# Cyclone Rake: A New Owners First Impression: April 2011---PART III



## talkin (Apr 9, 2011)

This is a brief report/update from my two previous reports about the Cyclone Rake Z-10.

About two weeks ago, I got a telephone call from the manufacturer asking me questions about my usage of the Z-10, whether I liked it or not, and whether I would serve as a reference for the company. I gave them a very positive report and said I would be happy to take calls from their customers once or twice a year.

I like their customer followup. It's a continuation of the attention to detail I saw in the packaging and organization of the equipment when it arrived, and in the setup of the equipment with related instructions.

I used the Z-10 for about an hour today. In Part I, I commented on the difficulty I had in getting the MDA to attach to my mower deck. In part, some of the difficulty had to do with the bolt furnished by the manufacturer that holds down the lip of the plate attached to the MDA. The bolt they provide is superb: but getting the lip of the plate in place and then getting that bolt through the loopholes of the mower deck deflector loopholes in the deck is a bear. The solution today? I used the original bolt that holds in the deflector shield for my tractor instead of the one provided by the manufacturer. This solution was faster. Remember, you can't mow your lawn with their MDA attached: grass will blow all over you. So you have to take the MDA off and on every time you want to use the Z-10 UNLESS all you want to do is use the estate vacuum hose. 

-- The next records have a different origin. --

import Summits.AtomisticToContinuum.Crystallization.Theses.PricedLinkCensus
import Literature.Geometry.DiscreteGeometry.FejesTothKissingTwelve
import Summits.AtomisticToContinuum.Crystallization.Theorems.PricedLinkCensusSoftLayerPropagationStubChartAssembly
import Summits.AtomisticToContinuum.Crystallization.Theorems.PricedLinkCensusSoftLayerPropagationStubLinkEdges
import Summits.AtomisticToContinuum.Crystallization.Theorems.PricedLinkCensusSoftLayerPropagationStubDevelopHO
import Summits.AtomisticToContinuum.Crystallization.Theorems.PricedLinkCensusSoftLayerPropagationStubDevelopHXFcc
import Summits.AtomisticToContinuum.Crystallization.Theorems.PricedLinkCensusSoftLayerPropagationStubDevelopHXHcp
import Summits.AtomisticToContinuum.Crystallization.Theorems.PricedLinkCensusSoftLayerPropagationDevelopRestReduction
import Summits.AtomisticToContinuum.Crystallization.Theorems.PricedLinkCensusSoftLayerPropagationStubDevelopH1R
import Summits.AtomisticToContinuum.Crystallization.Theorems.PricedLinkCensusSoftLayerPropagationStubSoftLinkTammes
import Summits.AtomisticToContinuum.Crystallization.Theorems.PricedLinkCensusSoftLayerPropagationStubDevelopReach

/-!
# Skeleton — crux `PricedLinkCensus.SoftLayerPropagation` (stmt-AtomisticToContinuum-14233),
# line `moebius-split` (crux-strategist s2 ALTERNATIVE line, 2026-08-17; live line: `Sketch` v7, lead c3)

## Idea

Keep everything of `Sketch` v7 (charts; the LANDED exact development `stub_develop`; the map-based
η = 0 engine `stub_oneStackingMap` at shadow radius `33/10`; `stub_realBall`) — shared VERBATIM — and
re-type its one XL stub, the tracking theorem `stub_licence` (truth `≈ 0.08–0.09·nn` against the asked
`nn/6 = 0.1667·nn` at shadow radius `33/10`: factor `< 2`, certified-numerics class), along the STRUCTURE of
its extremisers.  Charge-free configurations are, to first order in `η`, conformal (Liouville: the
`10`-dimensional Möbius algebra) composed with a free trace-less strain of size `≈ η/3` riding in the
directions the conformal spread leaves idle; the worst legitimate deformation is
(similarity) ∘ (special-conformal `c`, `‖c‖ ≈ 0.7η/nn`) ∘ (uniaxial strain `≈ η/3`) with the comparison
scale pinned to the centre's SHORTEST bond (`−η/3`).  So the licence is split into

* `stub_caProximity` (OPEN, the new stub; LP-certifiable with slack): the developed sites of the shadow
  `33/10`-ball are `δ₁·nn_i`-close to the image of their shadow points under ONE explicit
  conformal–affine polynomial map `x ↦ x + λx + Sx + 2⟪c,x⟫x − ‖x‖²c` (placed by a rigid motion and
  scaled by `nn_i`), with certified parameter bounds `‖c‖ ≤ Cmax`, `|λ| ≤ Lmax`, `‖S‖ ≤ Emax`;
* `caDeviation_le` (PROVED below, pure algebra): such a map deviates from a translate of the identity
  by at most `δ₂ := Cmax·(33/10)² + (Lmax + Emax)·(33/10)` on the `33/10`-ball, using the exact identity
  `‖2⟪c,x⟫x − ‖x‖²c‖ = ‖c‖·‖x‖²`;
* `licence_of_ca` (PROVED below): `δ₁ + δ₂ ≤ 1/6` gives back exactly the conclusion of
  `Sketch.stub_licence`, and the v7 glue closes the crux.

Why this dodges the stuck goal: the direct rigid-gauge certificate must beat a factor `≈ 1.3–1.5`
(linear value `LP₁ ≈ 9.5–13·η` at `33/10` against the budget `16.67·η`, with a rotation² linearisation
remainder of `20–60 %` on the outer constraints); in the split, the Möbius part — `≈ 80 %` of the
deviation — is carried by three BULK parameters whose certified ranges have negligible remainder, the
rotation² remainder itself becomes EXPLICIT (it is dominated by the known conformal–affine part), and
only the small non-conformal residual `δ₁` needs a sup-norm LP certificate.  Numbers: strategist kit jobs
j026729 (rigid gauge: `LP₁` by labelled region × radius, boxed-remainder pass, nonlinear realisation of
the extremal) and j026736 (conformal–affine gauge: residual `V₁′`, parameter ranges) — see
`Lines/moebius-split.md` and `STRATEGY-CENSUS.md` (s2).

Disproof used (Cruxes/SoftLayerPropagation/Disproof.lean v5): `softLayerPropagation_false_without_ball` /
`_radius_threeHalves` / `_radius_one` — honoured (development, engine and the proximity LP consume
charge-freeness out to the graph `5`-ball and charts to `8·nn_i`); `softLayerPropagation_tolerance_lb`
(`¬ SLP 8 3 (1/20)`: the `1.99 %` strain family) — honoured: that family IS a point of the
conformal–affine family (`c = 0`, `S` uniaxial), its deviation `0.056·nn` is booked in `δ₂`, not in the
residual; `softLayerPropagation_false_radius_twin` (`¬ SLP (14/5) 3 (1/6)`) — the engine stub is v7's,
built on exactly this family.  No stub is an instance of a landed Negative lemma (none landed).
-/

noncomputable section

namespace Summit.AtomisticToContinuum.Crystallization.Cruxes.SoftLayerPropagation.MoebiusSplit

open Literature.Geometry.DiscreteGeometry Literature.MathematicalPhysics.StatisticalMechanics
open scoped InnerProductSpace

/-- Euclidean `3`-space. -/
abbrev E3 : Type := EuclideanSpace ℝ (Fin 3)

I vacuumed for about 30 minutes. All of a sudden, debris from the vacuum motor were flying all around me. The metal ring inside the intake port for the collector bag fell out. 
The solution: it's an easy fix; loosen the screw for the metal band fastener, reinsert it, and tighten.
The lesson learned: Check the tightness of this port loop before using the Z-10. I didn't as I assumed it came from the manufacturer tightened down as appropriate.

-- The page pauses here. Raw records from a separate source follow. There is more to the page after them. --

/-- **The crux BY NAME from the registered stubs** (lead reshape, gen-1 seat -1): the only `sorry`s in
the cone of this theorem are the six registered `stub_*` theorems above; when the last of them is
closed this theorem closes `Summit.CriticalPhenomena.CardyFormulaZ2.Theses.CardyMagicRigidity.NestingRigidity`. -/
theorem NestingRigidity_of :
    Summit.CriticalPhenomena.CardyFormulaZ2.Theses.CardyMagicRigidity.NestingRigidity :=
  nestingRigidity_of_stubs stub_oneGenerationZ2 stub_oneGenerationT stub_deAveraging
    stub_kernelUniqueness stub_cascadeReconstruction stub_windowLocality

/-- Barrier import check (Disproof used): the landed negative content for this crux is the barrier
`NestingTransformBlindness`, proved in the tree; no stub above is an instance of its refuted principles
(transform data alone ⇒ `d_CN`-identification). -/
example : Literature.Barriers.CriticalPhenomena.NestingTransformBlindness :=
  Literature.Barriers.CriticalPhenomena.nestingTransformBlindness_holds

end Summit.CriticalPhenomena.CardyFormulaZ2.Cruxes.NestingRigidity.MarkovCascadeOneGeneration

end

The remaining task I have with this unit is installing and using the power lift motor and breaking it down for storage. I'll report on these issues separately.


----------



## wjjones (May 28, 2010)

Thankyou for the input there where a few that had concerns about the product, and the cost... if it was worth the investment.. How good of a warranty does it have, tech support, customer service, and etc??


----------



## talkin (Apr 9, 2011)

*Response*

I can't comment on technical support thus far as I haven't had any problems they I haven't been able to resolve. The customer service has been excellent. The cost is what it is. I think the product is over-priced, but, thus far, it does the job I bought it for and seems to work well and seems to be a quality piece of equipment.

Thank you for the input there where a few that had concerns about the product, and the cost... if it was worth the investment.. How good of a warranty does it have, tech support, customer service, and etc??[/QUOTE]


----------